* Task item
Your answer should consist of every line in the records that holds "have".

(Saved data entries)
---+---
/-- **`G3` — Φ-POSITIVITY UNDER STAR on a cube with a log-modular probability weight.**  For `w ≥ 0`, `Σ w = 1`,
`w(x)w(y) = w(x∩y)w(x∪y)`; `F ≥ 0` increasing; `r ∈ [0,1]` with STAR `F c' ≤ (1 − r c + r c')F c` (`c' ⊆ c`); `H ≥ 0`, `Y`, `g ≥ 0`
increasing with `F·H ≤ Y`:
`Σ_x w_x [ g_x((2 − r_x)Y_x − EF·H_x) − Eg·(1 − r_x)Y_x ] ≥ 0`. [this work] -/
theorem phi_nonneg (w : Finset ι → ℝ) (hw0 : ∀ x, 0 ≤ w x) (hw1 : ∑ x, w x = 1)
    (hwmod : ∀ x y, w x * w y = w (x ∩ y) * w (x ∪ y))
    {F H Y r g : Finset ι → ℝ} (hF : Monotone F) (hF0 : ∀ c, 0 ≤ F c)
    (hH : Monotone H) (hH0 : ∀ c, 0 ≤ H c) (hY : Monotone Y) (hFH : ∀ c, F c * H c ≤ Y c)
    (hr0 : ∀ c, 0 ≤ r c) (hr1 : ∀ c, r c ≤ 1) (hstar : ∀ c c', c' ≤ c → F c' ≤ (1 - r c + r c') * F c)
    (hg0 : ∀ c, 0 ≤ g c) (hg : Monotone g) :
    0 ≤ ∑ x, w x * (g x * ((2 - r x) * Y x - (∑ y, w y * F y) * H x) - (∑ y, w y * g y) * ((1 - r x) * Y x)) := by
  rw [phi_eq_double_sum w F H Y r g hw1, ← Finset.sum_product', Finset.univ_product_univ]
  -- regroup the double sum along the fibres of `(x, y) ↦ (x ∩ y, x ∪ y)`
  rw [← Finset.sum_fiberwise_of_maps_to (s := (Finset.univ : Finset (Finset ι × Finset ι))) (t := Finset.univ)
    (g := fun p : Finset ι × Finset ι => (p.1 ∩ p.2, p.1 ∪ p.2)) (fun p _ => Finset.mem_univ _)]
  refine Finset.sum_nonneg fun q _ => ?_
  -- on the fibre over `q = (a, b)` the weight is the constant `w a * w b ≥ 0`
  have hconst : ∀ p ∈ (Finset.univ : Finset (Finset ι × Finset ι)).filter (fun p => (p.1 ∩ p.2, p.1 ∪ p.2) = q),
      w p.1 * w p.2 * (g p.1 * ((2 - r p.1) * Y p.1 - F p.2 * H p.1 - (1 - r p.2) * Y p.2)) =
        w q.1 * w q.2 * (g p.1 * ((2 - r p.1) * Y p.1 - F p.2 * H p.1 - (1 - r p.2) * Y p.2)) := by
    intro p hp
    have hq := (Finset.mem_filter.1 hp).2
    rw [hwmod p.1 p.2, ← hq]
  rw [Finset.sum_congr rfl hconst, ← Finset.mul_sum]
  refine mul_nonneg (mul_nonneg (hw0 _) (hw0 _)) ?_
  have hfilt : ((Finset.univ : Finset (Finset ι × Finset ι)).filter fun p => (p.1 ∩ p.2, p.1 ∪ p.2) = q) =
      (Finset.univ : Finset (Finset ι × Finset ι)).filter fun p => p.1 ∩ p.2 = q.1 ∧ p.1 ∪ p.2 = q.2 := by
    ext p
    simp only [Finset.mem_filter, Finset.mem_univ, true_and, Prod.ext_iff]
  rw [hfilt]
  exact fiber_sum_nonneg hF hF0 hH hH0 hY hFH hr0 hr1 hstar hg0 hg q.1 q.2

end Cube

end SahiBox

end Summit.CriticalPhenomena.PercolationContinuityZ3.Theorems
---+---
* Reply
  have hconst : ∀ p ∈ (Finset.univ : Finset (Finset ι × Finset ι)).filter (fun p => (p.1 ∩ p.2, p.1 ∪ p.2) = q),
    have hq := (Finset.mem_filter.1 hp).2
  have hfilt : ((Finset.univ : Finset (Finset ι × Finset ι)).filter fun p => (p.1 ∩ p.2, p.1 ∪ p.2) = q) =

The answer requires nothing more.